Мы выбрали транспозон (Tn4001), выделенный у Staphylococcus aureus, чтобы он случайно вставлялся в геном M. genitalium и нарушал функционирование генов. Мы растили клетки, которые пережили такие вставки, выделяли и секвенировали их ДНК, начиная с праймера последовательности, который связывается только с транспозоном, чтобы точно определить, где в геноме окажется транспозон. Если Tn4001 вставится в середину гена и клетки это переживут, то мы считали этот ген несущественным для жизни.

После транспозонной бомбардировки генома мы сочли жизненно важными все гены, которые в живых клетках не имели транспозоновых вставок. Но проанализировав свои данные, мы поняли, что эта абсолютная система счета наивна, что гены и геномы существуют в определенных условиях и что жизнь не определяется одними генами. Поскольку все клетки получают ключевые питательные вещества и химикаты из окружающей среды, то, когда эта среда изменяется, ключевыми для жизни оказываются другие гены.

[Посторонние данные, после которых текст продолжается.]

set_option maxHeartbeats 400000 in
-- budget only: statement-heavy tokens (socket (C″)'s literal shapes + the census token twice; default 200000 times out at `whnf` of the statement).
/-- **(C2-lev-lit) THE κ-ORBITAL INTEGRAL OF THE LEVEL PIECE `𝟙_{K_{a,b}}` ON THE TYPE-(2) POPULATION, IN THE TWO LITERAL SHAPES OF SOCKET (C″).**  At a wild ramified non-split
CM place `w ∣ v` (datum `(d, t_E)`), near `1 ∈ H_v`, for every `G`-regular type-(2) `γ_H`: there are a hyperbolic literal `t_h` (`ι_w t_h = endoGL (ι_w γ_H.1, ι_w γ_H.2)`, `κ = +1`)
and an anisotropic literal `t_a` (`ι_w t_a = P₁·endoGL (γ₁, ι_w γ_H.2)·P₁⁻¹`, frame `block(diag dg, η)`, `η` a non-norm unit, `χ_{γ₁} = χ_{g_w}`, `κ = −1`) with
`Σᶠ_c Δ‴(γ_H, out c)·Φ(c, 𝟙_{K_{a,b}}; mG₃) = finTau·finWeylRatio·(νG₃(K).toReal·(cnt_{a,b}(ι_w t_h) − cnt_{a,b}(ι_w t_a)))`, `cnt_{a,b}` = ★ p858704's token
(★ p859496 at `γ_H`; ★ p847566 + ★ p857702 for the literals; ★ (C2-lev-class) to move the counts onto them).
[cite: Rogawski1990, §4.3 (4.3.1)–(4.3.2) p. 43; §4.9 Prop. 4.9.1 (b) p. 55, Lemma 4.9.3 p. 56] [cite: Kottwitz1988, §2] [cite: Jacobowitz1962, §7 Thm. 7.1] -/
theorem finsum_delta_mul_classOrbitalIntegral_levels_eq_literals (L : Type) [Field L] [NumberField L] [IsCMField L]
    {v : HeightOneSpectrum (𝓞 ↥(maximalRealSubfield L))} (w : UnitaryGroup.PlacesOver L v)
    (hw : IsCMField.complexConj L • w.1 = w.1) (he : v.asIdeal.ramificationIdx' w.1.asIdeal ≠ 1)
    (ϖ : (w.1.adicCompletion L)) (hϖ : Valued.v ϖ = WithZero.exp (-1 : ℤ)) (d tE : ℕ)
    (hD : IsRamifiedQuadraticDatum (galAdicCompletionMap (L := L) (IsCMField.complexConj L) hw) ϖ d tE) (μ : HeckeCharacter L)
    [MeasurableSpace ((UnitaryGroup.cmDatum L 3 (Matrix.of fun i j : Fin 3 => if i.val + j.val + 1 = 3 then (1 : L) else 0)).Local v)] [BorelSpace ((UnitaryGroup.cmDatum L 3 (Matrix.of fun i j : Fin 3 => if i.val + j.val + 1 = 3 then (1 : L) else 0)).Local v)]
    [∀ γ : ((UnitaryGroup.cmDatum L 3 (Matrix.of fun i j : Fin 3 => if i.val + j.val + 1 = 3 then (1 : L) else 0)).Local v), MeasurableSpace (((UnitaryGroup.cmDatum L 3 (Matrix.of fun i j : Fin 3 => if i.val + j.val + 1 = 3 then (1 : L) else 0)).Local v) ⧸ Subgroup.centralizer ({γ} : Set ((UnitaryGroup.cmDatum L 3 (Matrix.of fun i j : Fin 3 => if i.val + j.val + 1 = 3 then (1 : L) else 0)).Local v)))]
    [∀ γ : ((UnitaryGroup.cmDatum L 3 (Matrix.of fun i j : Fin 3 => if i.val + j.val + 1 = 3 then (1 : L) else 0)).Local v), BorelSpace (((UnitaryGroup.cmDatum L 3 (Matrix.of fun i j : Fin 3 => if i.val + j.val + 1 = 3 then (1 : L) else 0)).Local v) ⧸ Subgroup.centralizer ({γ} : Set ((UnitaryGroup.cmDatum L 3 (Matrix.of fun i j : Fin 3 => if i.val + j.val + 1 = 3 then (1 : L) else 0)).Local v)))]
    (νG₃ : Measure ((UnitaryGroup.cmDatum L 3 (Matrix.of fun i j : Fin 3 => if i.val + j.val + 1 = 3 then (1 : L) else 0)).Local v)) [νG₃.IsHaarMeasure] [νG₃.IsMulRightInvariant]
    (mG₃ : OrbitalMeasureFamily ((UnitaryGroup.cmDatum L 3 (Matrix.of fun i j : Fin 3 => if i.val + j.val + 1 = 3 then (1 : L) else 0)).Local v))
    (hmG : mG₃.IsCanonical (fun γ => IsRegularElt (γ.val : GL (Fin 3) (UnitaryGroup.LocalRing L v))) νG₃) (a b : ℕ) :
    ∃ V ∈ 𝓝 (1 : ((UnitaryGroup.cmDatum L 2 (Matrix.of fun i j : Fin 2 => if i.val + j.val + 1 = 2 then (1 : L) else 0)).Local v × (UnitaryGroup.cmDatum L 1 (Matrix.of fun i j : Fin 1 => if i.val + j.val + 1 = 1 then (1 : L) else 0)).Local v)), ∀ γH ∈ V, IsLocalGRegular L v γH →
      ¬ (∃ x : (w.1.adicCompletion L), (((((γH).1.val : GL (Fin 2) (UnitaryGroup.LocalRing L v)).val.map (Pi.evalRingHom (fun w' : UnitaryGroup.PlacesOver L v => w'.1.adicCompletion L) w))).charpoly).IsRoot x) →
      ∃ (th ta : ((UnitaryGroup.cmDatum L 3 (Matrix.of fun i j : Fin 3 => if i.val + j.val + 1 = 3 then (1 : L) else 0)).Local v)) (P₁ : GL (Fin 3) (w.1.adicCompletion L)) (dg : Fin 2 → (w.1.adicCompletion L)) (η : (w.1.adicCompletion L)) (γ₁ : GL (Fin 2) (w.1.adicCompletion L)),
        IsLocalNormPair L (Matrix.of fun i j : Fin 3 => if i.val + j.val + 1 = 3 then (1 : L) else 0) v γH th ∧ finKappaAt L v (Matrix.of fun i j : Fin 3 => if i.val + j.val + 1 = 3 then (1 : L) else 0) γH th = 1 ∧ IsLocalNormPair L (Matrix.of fun i j : Fin 3 => if i.val + j.val + 1 = 3 then (1 : L) else 0) v γH ta ∧ finKappaAt L v (Matrix.of fun i j : Fin 3 => if i.val + j.val + 1 = 3 then (1 : L) else 0) γH ta = -1 ∧
        ((localNonsplitEquiv (IsCMField.complexConj L) (Matrix.of fun i j : Fin 3 => if i.val + j.val + 1 = 3 then (1 : L) else 0) (IsCMField.complexConj_ne_one L) w hw th : ↥(unitaryGroupOfForm (galAdicCompletionMap (L := L) (IsCMField.complexConj L) hw) (placeForm (Matrix.of fun i j : Fin 3 => if i.val + j.val + 1 = 3 then (1 : L) else 0) w.1))) : GL (Fin 3) (w.1.adicCompletion L)) = endoGL (((localNonsplitEquiv (IsCMField.complexConj L) (Matrix.of fun i j : Fin 2 => if i.val + j.val + 1 = 2 then (1 : L) else 0) (IsCMField.complexConj_ne_one L) w hw γH.1 : ↥(unitaryGroupOfForm (galAdicCompletionMap (L := L) (IsCMField.complexConj L) hw) (placeForm (Matrix.of fun i j : Fin 2 => if i.val + j.val + 1 = 2 then (1 : L) else 0) w.1))) : GL (Fin 2) (w.1.adicCompletion L)), ((localNonsplitEquiv (IsCMField.complexConj L) (Matrix.of fun i j : Fin 1 => if i.val + j.val + 1 = 1 then (1 : L) else 0) (IsCMField.complexConj_ne_one L) w hw γH.2).val : GL (Fin 1) (w.1.adicCompletion L))) ∧
        ((localNonsplitEquiv (IsCMField.complexConj L) (Matrix.of fun i j : Fin 3 => if i.val + j.val + 1 = 3 then (1 : L) else 0) (IsCMField.complexConj_ne_one L) w hw ta : ↥(unitaryGroupOfForm (galAdicCompletionMap (L := L) (IsCMField.complexConj L) hw) (placeForm (Matrix.of fun i j : Fin 3 => if i.val + j.val + 1 = 3 then (1 : L) else 0) w.1))) : GL (Fin 3) (w.1.adicCompletion L)) = P₁ * endoGL (γ₁, ((localNonsplitEquiv (IsCMField.complexConj L) (Matrix.of fun i j : Fin 1 => if i.val + j.val + 1 = 1 then (1 : L) else 0) (IsCMField.complexConj_ne_one L) w hw γH.2).val : GL (Fin 1) (w.1.adicCompletion L))) * P₁⁻¹ ∧
        formCongr (galAdicCompletionMap (L := L) (IsCMField.complexConj L) hw) P₁ (placeForm (Matrix.of fun i j : Fin 3 => if i.val + j.val + 1 = 3 then (1 : L) else 0) w.1) = (!![(Matrix.diagonal dg) 0 0, 0, (Matrix.diagonal dg) 0 1; 0, η, 0; (Matrix.diagonal dg) 1 0, 0, (Matrix.diagonal dg) 1 1] : Matrix (Fin 3) (Fin 3) (w.1.adicCompletion L)) ∧
        (∀ i, Valued.v (dg i) = 1) ∧ (∀ i, (galAdicCompletionMap (L := L) (IsCMField.complexConj L) hw) (dg i) = dg i) ∧
        (galAdicCompletionMap (L := L) (IsCMField.complexConj L) hw) η = η ∧ Valued.v η = 1 ∧ (¬ ∃ t : (w.1.adicCompletion L), t * (galAdicCompletionMap (L := L) (IsCMField.complexConj L) hw) t = η) ∧
        γ₁ ∈ unitaryGroupOfForm (galAdicCompletionMap (L := L) (IsCMField.complexConj L) hw) (Matrix.diagonal dg) ∧
        (γ₁ : Matrix (Fin 2) (Fin 2) (w.1.adicCompletion L)).charpoly = ((((γH).1.val : GL (Fin 2) (UnitaryGroup.LocalRing L v)).val.map (Pi.evalRingHom (fun w' : UnitaryGroup.PlacesOver L v => w'.1.adicCompletion L) w))).charpoly ∧
        ∑ᶠ c : ConjClasses ((UnitaryGroup.cmDatum L 3 (Matrix.of fun i j : Fin 3 => if i.val + j.val + 1 = 3 then (1 : L) else 0)).Local v), ((finExplicitCollection L (Matrix.of fun i j : Fin 3 => if i.val + j.val + 1 = 3 then (1 : L) else 0) μ (finExplicitDelta_conj_left_all L (Matrix.of fun i j : Fin 3 => if i.val + j.val + 1 = 3 then (1 : L) else 0) μ) (finExplicitDelta_conj_right_all L (Matrix.of fun i j : Fin 3 => if i.val + j.val + 1 = 3 then (1 : L) else 0) μ)) v).Δ γH (Quotient.out c) * classOrbitalIntegral mG₃
            (Set.indicator {u : ((UnitaryGroup.cmDatum L 3 (Matrix.of fun i j : Fin 3 => if i.val + j.val + 1 = 3 then (1 : L) else 0)).Local v) |
              u ∈ cmLocalIntegralLevel L 3 (Matrix.of fun i j : Fin 3 => if i.val + j.val + 1 = 3 then (1 : L) else 0) v ∧
              (InLevel ϖ a (wMatrix L w hw u - 1) ∧ InLevel ϖ b ((wMatrix L w hw u - 1) * (wMatrix L w hw u - 1)))} (fun _ => (1 : ℂ))) c =
          finTau L v γH μ * (finWeylRatio L v γH : ℂ) * (((νG₃ ((cmLocalIntegralLevel L 3 (Matrix.of fun i j : Fin 3 => if i.val + j.val + 1 = 3 then (1 : L) else 0) v) : Set ((UnitaryGroup.cmDatum L 3 (Matrix.of fun i j : Fin 3 => if i.val + j.val + 1 = 3 then (1 : L) else 0)).Local v))).toReal : ℂ) *
            (({M : Submodule (Valued.integer (w.1.adicCompletion L)) (Fin 3 → w.1.adicCompletion L) |
              IsVertexLattice (galAdicCompletionMap (L := L) (IsCMField.complexConj L) hw) ϖ ((StdForm.antidiagonal 3).over (w.1.adicCompletion L)) 0 M ∧
                mapGL ((localNonsplitEquiv (IsCMField.complexConj L) (Matrix.of fun i j : Fin 3 => if i.val + j.val + 1 = 3 then (1 : L) else 0) (IsCMField.complexConj_ne_one L) w hw th : ↥(unitaryGroupOfForm (galAdicCompletionMap (L := L) (IsCMField.complexConj L) hw) (placeForm (Matrix.of fun i j : Fin 3 => if i.val + j.val + 1 = 3 then (1 : L) else 0) w.1))) : GL (Fin 3) (w.1.adicCompletion L)) M = M ∧
                (LatticeInLevel ϖ a ((((localNonsplitEquiv (IsCMField.complexConj L) (Matrix.of fun i j : Fin 3 => if i.val + j.val + 1 = 3 then (1 : L) else 0) (IsCMField.complexConj_ne_one L) w hw th : ↥(unitaryGroupOfForm (galAdicCompletionMap (L := L) (IsCMField.complexConj L) hw) (placeForm (Matrix.of fun i j : Fin 3 => if i.val + j.val + 1 = 3 then (1 : L) else 0) w.1))) : GL (Fin 3) (w.1.adicCompletion L)) : Matrix (Fin 3) (Fin 3) (w.1.adicCompletion L)) - 1) M ∧
                  LatticeInLevel ϖ b (((((localNonsplitEquiv (IsCMField.complexConj L) (Matrix.of fun i j : Fin 3 => if i.val + j.val + 1 = 3 then (1 : L) else 0) (IsCMField.complexConj_ne_one L) w hw th : ↥(unitaryGroupOfForm (galAdicCompletionMap (L := L) (IsCMField.complexConj L) hw) (placeForm (Matrix.of fun i j : Fin 3 => if i.val + j.val + 1 = 3 then (1 : L) else 0) w.1))) : GL (Fin 3) (w.1.adicCompletion L)) : Matrix (Fin 3) (Fin 3) (w.1.adicCompletion L)) - 1) *
                    ((((localNonsplitEquiv (IsCMField.complexConj L) (Matrix.of fun i j : Fin 3 => if i.val + j.val + 1 = 3 then (1 : L) else 0) (IsCMField.complexConj_ne_one L) w hw th : ↥(unitaryGroupOfForm (galAdicCompletionMap (L := L) (IsCMField.complexConj L) hw) (placeForm (Matrix.of fun i j : Fin 3 => if i.val + j.val + 1 = 3 then (1 : L) else 0) w.1))) : GL (Fin 3) (w.1.adicCompletion L)) : Matrix (Fin 3) (Fin 3) (w.1.adicCompletion L)) - 1)) M)}.ncard : ℂ) -
             ({M : Submodule (Valued.integer (w.1.adicCompletion L)) (Fin 3 → w.1.adicCompletion L) |
              IsVertexLattice (galAdicCompletionMap (L := L) (IsCMField.complexConj L) hw) ϖ ((StdForm.antidiagonal 3).over (w.1.adicCompletion L)) 0 M ∧
                mapGL ((localNonsplitEquiv (IsCMField.complexConj L) (Matrix.of fun i j : Fin 3 => if i.val + j.val + 1 = 3 then (1 : L) else 0) (IsCMField.complexConj_ne_one L) w hw ta : ↥(unitaryGroupOfForm (galAdicCompletionMap (L := L) (IsCMField.complexConj L) hw) (placeForm (Matrix.of fun i j : Fin 3 => if i.val + j.val + 1 = 3 then (1 : L) else 0) w.1))) : GL (Fin 3) (w.1.adicCompletion L)) M = M ∧
                (LatticeInLevel ϖ a ((((localNonsplitEquiv (IsCMField.complexConj L) (Matrix.of fun i j : Fin 3 => if i.val + j.val + 1 = 3 then (1 : L) else 0) (IsCMField.complexConj_ne_one L) w hw ta : ↥(unitaryGroupOfForm (galAdicCompletionMap (L := L) (IsCMField.complexConj L) hw) (placeForm (Matrix.of fun i j : Fin 3 => if i.val + j.val + 1 = 3 then (1 : L) else 0) w.1))) : GL (Fin 3) (w.1.adicCompletion L)) : Matrix (Fin 3) (Fin 3) (w.1.adicCompletion L)) - 1) M ∧
                  LatticeInLevel ϖ b (((((localNonsplitEquiv (IsCMField.complexConj L) (Matrix.of fun i j : Fin 3 => if i.val + j.val + 1 = 3 then (1 : L) else 0) (IsCMField.complexConj_ne_one L) w hw ta : ↥(unitaryGroupOfForm (galAdicCompletionMap (L := L) (IsCMField.complexConj L) hw) (placeForm (Matrix.of fun i j : Fin 3 => if i.val + j.val + 1 = 3 then (1 : L) else 0) w.1))) : GL (Fin 3) (w.1.adicCompletion L)) : Matrix (Fin 3) (Fin 3) (w.1.adicCompletion L)) - 1) *
                    ((((localNonsplitEquiv (IsCMField.complexConj L) (Matrix.of fun i j : Fin 3 => if i.val + j.val + 1 = 3 then (1 : L) else 0) (IsCMField.complexConj_ne_one L) w hw ta : ↥(unitaryGroupOfForm (galAdicCompletionMap (L := L) (IsCMField.complexConj L) hw) (placeForm (Matrix.of fun i j : Fin 3 => if i.val + j.val + 1 = 3 then (1 : L) else 0) w.1))) : GL (Fin 3) (w.1.adicCompletion L)) : Matrix (Fin 3) (Fin 3) (w.1.adicCompletion L)) - 1)) M)}.ncard : ℂ))) := by
  classical
  obtain ⟨VA, hVA, hA⟩ := F0P3cDyRamTypeTwoOppositeLiteralWild.exists_oppositeLiteral_wild L w hw he hD
  refine ⟨VA, hVA, fun γH hγA hreg hirr => ?_⟩
  -- (C2-lev-dict) at `γ_H`: abstract matches `δ_±`, exhaustion, and the census difference
  obtain ⟨δp, δm, hp, hκp, hm, hκm, hexp, hexm, hsum⟩ :=
    finsum_delta_mul_classOrbitalIntegral_levels_eq_of_typeTwo L w hw he ϖ hϖ μ νG₃ mG₃ hmG a b hreg hirr
  -- THE HYPERBOLIC LITERAL `t_h` (★ frame literal in `Φ₃`'s own frame `A := 1`; `κ = (1, θ)_v = 1`)
  have hu : IsUnit ((finCharpolyTwo L v γH).eval (finGammaTwo L v γH)) := isUnit_eval_finCharpolyTwo_of_isLocalGRegular L v γH hreg
  have hH'w : IsUnit (placeForm (Matrix.of fun i j : Fin 3 => if i.val + j.val + 1 = 3 then (1 : L) else 0) w.1) := isUnit_placeForm_antidiagOne (E := L) 3 w.1
  have hdet : (placeForm (Matrix.of fun i j : Fin 3 => if i.val + j.val + 1 = 3 then (1 : L) else 0) w.1).det = -1 := by
    rw [placeForm_antidiagOne, F0P3cDyRamFixedPointCensusTypeTwoPrelude.antidiagonal_three_over_eq_block_antidiagonal_two, Matrix.det_fin_three]
    simp [StdForm.over, StdForm.antidiagonal_J_apply, Fin.rev]
  have hframe : placeForm (Matrix.of fun i j : Fin 3 => if i.val + j.val + 1 = 3 then (1 : L) else 0) w.1 = (-(placeForm (Matrix.of fun i j : Fin 3 => if i.val + j.val + 1 = 3 then (1 : L) else 0) w.1).det) •
      formCongr (galAdicCompletionMap (L := L) (IsCMField.complexConj L) hw) (1 : GL (Fin 3) (w.1.adicCompletion L)) ((StdForm.antidiagonal 3).over (w.1.adicCompletion L)) := by
    rw [formCongr_one_eq, hdet, neg_neg, one_smul, placeForm_antidiagOne]
  have hyl : toPlace v w (1 : (v.adicCompletion ↥(maximalRealSubfield L))) = -(placeForm (Matrix.of fun i j : Fin 3 => if i.val + j.val + 1 = 3 then (1 : L) else 0) w.1).det := by rw [map_one, hdet, neg_neg]
  obtain ⟨th, hth, hmat⟩ := exists_isLocalNormPair_coe_eq_of_frame L (Matrix.of fun i j : Fin 3 => if i.val + j.val + 1 = 3 then (1 : L) else 0) w hw hH'w 1 hframe γH
  have hκh : finKappaAt L v (Matrix.of fun i j : Fin 3 => if i.val + j.val + 1 = 3 then (1 : L) else 0) γH th = 1 := by
    rw [finKappaAt_eq_hilbertSymbol_of_coe_eq_of_frame L (Matrix.of fun i j : Fin 3 => if i.val + j.val + 1 = 3 then (1 : L) else 0) w hw hH'w 1 hframe 1 hyl γH hu hth hmat, hilbertSymbol_one_left]
  rw [inv_one, one_mul, mul_one] at hmat
  -- THE ANISOTROPIC LITERAL `t_a` (★ p857702)
  obtain ⟨ta, P₁, dg, η, γ₁, hta, hκa, hA1, hA2, hA3, hA4, hA7, hA8, hA9, hA10, hA12⟩ := hA γH hγA hreg hirr
  -- move the two counts onto the literals (★ (C2-lev-class))
  rw [← ncard_typeZero_fixed_levels_eq_of_isConj L w hw ϖ a b (hexp th hth hκh),
    ← ncard_typeZero_fixed_levels_eq_of_isConj L w hw ϖ a b (hexm ta hta hκa)] at hsum
  exact ⟨th, ta, P₁, dg, η, γ₁, hth, hκh, hta, hκa, hmat, hA1, hA2, hA3, hA4, hA7, hA8, hA9, hA10, hA12, hsum⟩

Белки мембранного транспорта ответственны за перенос важных питательных веществ из окружающей среды в клетки. Например, M. genitalium может расти как на глюкозе, так и на фруктозе, и у нее есть два гена, в которых зашифрованы специфические белки-транспортеры для каждого из этих сахаров. В наших исследованиях с транспозоновыми вставками оба гена оказались в группе несущественных для жизни, что поначалу нас удивило: ведь они были ключевыми для способа питания этого организма. Однако мы поняли, что среда, на которой мы обычно растили клетки M. genitalium, содержит и глюкозу, и фруктозу, что означает, что если ген какого-то транспортера выключается, то клетка просто переключается на потребление другого сахара. Напротив, если мы растили клетки только на одном сахаре, то, при вырубании транспортера именно этого сахара клетки умирали. Для некоторых функций, таких как метаболизм сахаров, определить «условно жизненно важные гены» нетрудно, но для тех генов, функции которых в клетке еще неизвестны, нет очевидного способа убедиться, не замещен ли разорванный ген другим.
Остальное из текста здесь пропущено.